We benchmarked four crawl APIs across three domains of varying difficulty at three max depth levels (5, 10, 20) with a 1,000-page limit, measuring crawl coverage, execution time, link discovery, markdown link quality, and title extraction accuracy.
If you aim to:
- Turn web pages into structured data, see our guide on web scraping.
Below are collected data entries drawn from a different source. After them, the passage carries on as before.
import Literature.AlgebraicGeometry.Frobenioids.UnitTrivializationFunctoriality
import Literature.AlgebraicGeometry.Frobenioids.UnitTrivialisationFunctoriality
import Literature.AlgebraicGeometry.Frobenioids.EquivalenceUnitsDivSlim
import Literature.AlgebraicGeometry.Frobenioids.IsometricPreSteps
import Mathlib.CategoryTheory.ObjectProperty.Equivalence
import HarnessLib

/-!
# Frobenioids I, Theorem 3.4 (iv): the hypothesis `PreservesUnitEquiv` — instance forms (PROOF-ONLY)

Mochizuki, *The geometry of Frobenioids I: the general theory*, Kyushu J. Math. **62** (2008),
Definition 3.1 (iv) p. 57 (unit-equivalence `≈^{O^×}`), Theorem 3.4 (iv) p. 63 ll. 2–6, verbatim: «Then Ψ
preserves the submonoids "O^⊿(−)", "O^×(−)"; Ψ_{ℕ≥1} is the identity automorphism. Moreover, there exists a
1-unique functor Ψ^un-tr : C₁^un-tr → C₂^un-tr that fits into a 1-commutative diagram» (the diagram and its
bracketed legend follow in print), proof p. 68, and Corollary 4.11 (i) p. 92 ll. 41–42, verbatim: «it suffices
to show that Ψ preserves "O^×(−)"» [cite: MochizukiFrdI2008, Thm. 3.4 (iv) p.63].  [Doc-only v2, referee
finding J16-F3: print asserts EXISTENCE of `Ψ^un-tr`; the v1 header's paraphrase "hence induces" inside the
quotation marks and its unmarked omission of "O^⊿(−)" are withdrawn; all declarations byte-identical.]

PROOF-ONLY companion of `UnitTrivializationFunctoriality.lean` (seat abc-iut-L1-d1; FACT-LIST row F-1295,
`PreFrobenioidData.PreservesUnitEquiv`, a PARAMETRISED hypothesis predicate — R5: its universal closure is no
fact; what is provable are the instance forms at which the consumers bind it). The only consumer in the tree
is `FrdI.Thm34Sub.L10_UntrSquare` (both functors of an equivalence `C₁^istr ≌ C₂^istr`), discharged by
`PreFrobenioidData.exists_oneUniqueSquare_untr`; the instances at which that hypothesis is actually supplied
(`DivisorMonoidCategoryTheoreticityCorProofsVI.lean`) are restrictions `Ψ^istr` of equivalences of
Frobenioids preserving `O^×(-)`. Recorded here, by name:

* `preservesUnitEquiv_id`, `PreservesUnitEquiv.comp` — identity and composition;
* `preservesUnitEquiv_of_isOfUnitTrivialType` — out of a pre-Frobenioid of unit-trivial type every functor
  preserves `≈^{O^×}` (there it is equality, Def. 3.1 (iv));
* `preservesUnitEquiv_of_units` — THE printed instance form: a functor `C₁^istr ⥤ C₂^istr` carrying every
  unit `δ ∈ O^×(X)` to a unit of its image preserves `≈^{O^×}` (= `unitEquiv_map_of_units`, by name);
* `preservesUnitEquiv_istr_of_mapIso_mem` — for an equivalence `Ψ : C₁ ≌ C₂` of pre-Frobenioids
  `C_i → F_{Φ_i}` respecting isotropic objects, with `Ψ` carrying `O^×(A)` into `O^×(Ψ A)` (the conclusion of
  Thm. 3.4 (iv), row `L08`), the restriction `Ψ^istr` preserves `≈^{O^×}`;
* `preservesUnitEquiv_istr_of_isDivSlim` — hence unconditionally in the Div-slim situation of Cor. 4.11 (i)
  (units preserved by `mapIso_mem_unitsSubgroup_of_isDivSlim`, seat lineage abc-iut-found).

No new definitions; nothing of the paper is strengthened; nothing here bears on [IUTchIII] Cor. 3.12.
-/

namespace Literature.AlgebraicGeometry.Frobenioids

namespace PreFrobenioidData

open CategoryTheory Opposite

universe w₁ v₁ v₁' u₁ u₁' w₂ v₂ v₂' u₂ u₂' w₃ v₃ v₃' u₃ u₃'

section General

variable {C₁ : Type u₁} [Category.{v₁} C₁] {D₁ : Type u₁'} [Category.{v₁'} D₁]
variable {C₂ : Type u₂} [Category.{v₂} C₂] {D₂ : Type u₂'} [Category.{v₂'} D₂]
variable {C₃ : Type u₃} [Category.{v₃} C₃] {D₃ : Type u₃'} [Category.{v₃'} D₃]
variable (S₁ : PreFrobenioidData.{w₁} C₁ D₁) (S₂ : PreFrobenioidData.{w₂} C₂ D₂)
  (S₃ : PreFrobenioidData.{w₃} C₃ D₃)

/-- The identity functor of `C^istr` preserves unit-equivalence. [cite: MochizukiFrdI2008, Def. 3.1 (iv) p.57] -/
theorem preservesUnitEquiv_id : PreservesUnitEquiv S₁ S₁ (𝟭 S₁.Istr) := fun _ _ _ _ h => h

variable {S₁ S₂ S₃} in
/-- Functors preserving unit-equivalence compose. [cite: MochizukiFrdI2008, Def. 3.1 (iv) p.57] -/
theorem PreservesUnitEquiv.comp {Ψ : S₁.Istr ⥤ S₂.Istr} {Ψ' : S₂.Istr ⥤ S₃.Istr}
    (h : PreservesUnitEquiv S₁ S₂ Ψ) (h' : PreservesUnitEquiv S₂ S₃ Ψ') :
    PreservesUnitEquiv S₁ S₃ (Ψ ⋙ Ψ') := fun _ _ α₁ α₂ hα => h' _ _ (h α₁ α₂ hα)

/-- Out of a pre-Frobenioid of unit-trivial type every functor `C₁^istr ⥤ C₂^istr` preserves
unit-equivalence ("if `C` is of unit-trivial type, then two co-objective morphisms of `C^istr` are
unit-equivalent if and only if they are equal", Def. 3.1 (iv)). [cite: MochizukiFrdI2008, Def. 3.1 (iv) p.57] -/
theorem preservesUnitEquiv_of_isOfUnitTrivialType (h : S₁.IsOfUnitTrivialType) (Ψ : S₁.Istr ⥤ S₂.Istr) :
    PreservesUnitEquiv S₁ S₂ Ψ := fun _ _ α₁ α₂ hα => by
  rw [(unitEquiv_iff_eq_of_isUnitTrivialType S₁ h α₁ α₂).1 hα]
  exact UnitEquiv.refl S₂ _

/-- **The instance form of Thm. 3.4 (iv)**: a functor `Ψ : C₁^istr ⥤ C₂^istr` carrying every unit
`δ ∈ O^×(X)` (as an endomorphism of `X` in `C₁^istr`) to a unit of `Ψ X` — "`Ψ` preserves `O^×(-)`" —
preserves unit-equivalence (seat abc-iut-L1-t3's `unitEquiv_map_of_units`, by name).
[cite: MochizukiFrdI2008, Thm. 3.4 (iv) p.68] -/
theorem preservesUnitEquiv_of_units (Ψ : S₁.Istr ⥤ S₂.Istr)
    (hunits : ∀ (X : S₁.Istr) (δ : Aut X.obj), δ ∈ S₁.unitsSubgroup X.obj →
      ∃ δ' : Aut (Ψ.obj X).obj, δ' ∈ S₂.unitsSubgroup (Ψ.obj X).obj ∧
        Ψ.map (ObjectProperty.homMk δ.hom) = ObjectProperty.homMk δ'.hom) :
    PreservesUnitEquiv S₁ S₂ Ψ :=
  unitEquiv_map_of_units S₁ S₂ Ψ hunits

end General

/-! ### The restriction `Ψ^istr` of an equivalence of pre-Frobenioids `C_i → F_{Φ_i}` -/

section Functor

universe w v v' u u'

variable {D₁ : Type u} [Category.{v} D₁] {Φ₁ : D₁ᵒᵖ ⥤ CommMonCat.{w}}
  {C₁ : Type u'} [Category.{v'} C₁] (F₁ : C₁ ⥤ ElemFrobenioid Φ₁)
  {D₂ : Type u} [Category.{v} D₂] {Φ₂ : D₂ᵒᵖ ⥤ CommMonCat.{w}}
  {C₂ : Type u'} [Category.{v'} C₂] (F₂ : C₂ ⥤ ElemFrobenioid Φ₂)
  (Ψ : C₁ ≌ C₂)

/-- **`Ψ^istr` preserves `≈^{O^×}` when `Ψ` preserves `O^×(-)`.** For an equivalence `Ψ : C₁ ≌ C₂` whose
isotropic objects correspond (`hinv`, Thm. 3.4 (i)) and which carries `O^×(A)` into `O^×(Ψ A)` (the
conclusion of Thm. 3.4 (iv)), the restricted equivalence `Ψ^istr : C₁^istr ≌ C₂^istr`
(`Equivalence.congrFullSubcategory`) has a functor preserving unit-equivalence — the hypothesis of
`FrdI.Thm34Sub.L10_UntrSquare` at the instance at which it is consumed. [cite: MochizukiFrdI2008, Thm. 3.4 (iv) p.68] -/
theorem preservesUnitEquiv_istr_of_mapIso_mem
    [(ofFunctor Φ₂ F₂).isotropicObjects.IsClosedUnderIsomorphisms]
    (hinv : (ofFunctor Φ₂ F₂).isotropicObjects.inverseImage Ψ.functor = (ofFunctor Φ₁ F₁).isotropicObjects)
    (hunits : ∀ (A : C₁) (δ : Aut A), δ ∈ PreFrobenioid.unitsSubgroup F₁ A →
      Ψ.functor.mapIso δ ∈ PreFrobenioid.unitsSubgroup F₂ (Ψ.functor.obj A)) :
    PreservesUnitEquiv (ofFunctor Φ₁ F₁) (ofFunctor Φ₂ F₂) (Ψ.congrFullSubcategory hinv).functor :=
  unitEquiv_map_of_units _ _ (Ψ.congrFullSubcategory hinv).functor fun X δ hδ =>
    ⟨Ψ.functor.mapIso δ, hunits X.obj δ hδ, rfl⟩

/-- **`Ψ^istr` preserves `≈^{O^×}` over Div-slim bases** (Cor. 4.11 (i), pp. 92–93: "it suffices to show that
`Ψ` preserves '`O^×(-)`'", which holds when `C₂` is a Frobenioid with Div-slim base, `Ψ⁻¹` preserves pull-back
morphisms and `Ψ` preserves Div-identity endomorphisms — `mapIso_mem_unitsSubgroup_of_isDivSlim`).
[cite: MochizukiFrdI2008, Cor. 4.11 (i) p.92] -/
theorem preservesUnitEquiv_istr_of_isDivSlim (hF₂ : PreFrobenioid.IsFrobenioid F₂)
    (hiso : ∀ A : C₁, (ofFunctor Φ₂ F₂).IsIsotropic (Ψ.functor.obj A) ↔ (ofFunctor Φ₁ F₁).IsIsotropic A)
    (hds₂ : (ofFunctor Φ₂ F₂).IsDivSlim)
    (hpb' : PreservesMor Ψ.inverse (ofFunctor Φ₂ F₂).IsPullbackMorphism (ofFunctor Φ₁ F₁).IsPullbackMorphism)
    (hdi : ∀ (A : C₁) (φ : A ⟶ A), (ofFunctor Φ₁ F₁).IsDivIdentity φ →
      (ofFunctor Φ₂ F₂).IsDivIdentity (Ψ.functor.map φ)) :
    ∃ (_ : (ofFunctor Φ₂ F₂).isotropicObjects.IsClosedUnderIsomorphisms)
      (hinv : (ofFunctor Φ₂ F₂).isotropicObjects.inverseImage Ψ.functor = (ofFunctor Φ₁ F₁).isotropicObjects),
      PreservesUnitEquiv (ofFunctor Φ₁ F₁) (ofFunctor Φ₂ F₂) (Ψ.congrFullSubcategory hinv).functor := by
  haveI : (ofFunctor Φ₂ F₂).isotropicObjects.IsClosedUnderIsomorphisms :=
    ⟨fun e hX => (ofFunctor_isIsotropic F₂ _).2
      (PreFrobenioid.IsIsotropic.of_iso hF₂.isPreFrobenioid e.symm ((ofFunctor_isIsotropic F₂ _).1 hX))⟩
  have hinv : (ofFunctor Φ₂ F₂).isotropicObjects.inverseImage Ψ.functor = (ofFunctor Φ₁ F₁).isotropicObjects := by
    funext X
    exact propext (hiso X)
  exact ⟨inferInstance, hinv, preservesUnitEquiv_istr_of_mapIso_mem F₁ F₂ Ψ hinv fun A δ hδ =>
    PreFrobenioid.mapIso_mem_unitsSubgroup_of_isDivSlim F₁ F₂ Ψ hF₂ hds₂ hpb' hdi δ hδ⟩

end Functor

end PreFrobenioidData

end Literature.AlgebraicGeometry.Frobenioids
- Crawl entire websites, read on.
Web crawlers benchmark
You can read our benchmark methodology.
Average crawled pages vs cost per 1,000 pages
Crawled pages across domains by max depth
Firecrawl consistently crawled around 100 pages on theregister.com regardless of max depth, approximately 90 pages on entrepreneur.com across all depth levels, and only around 30 pages on amazon.com, likely due to Amazon’s aggressive bot protection. Notably, increasing max depth had virtually no impact on the number of pages Firecrawl was able to crawl across any domain.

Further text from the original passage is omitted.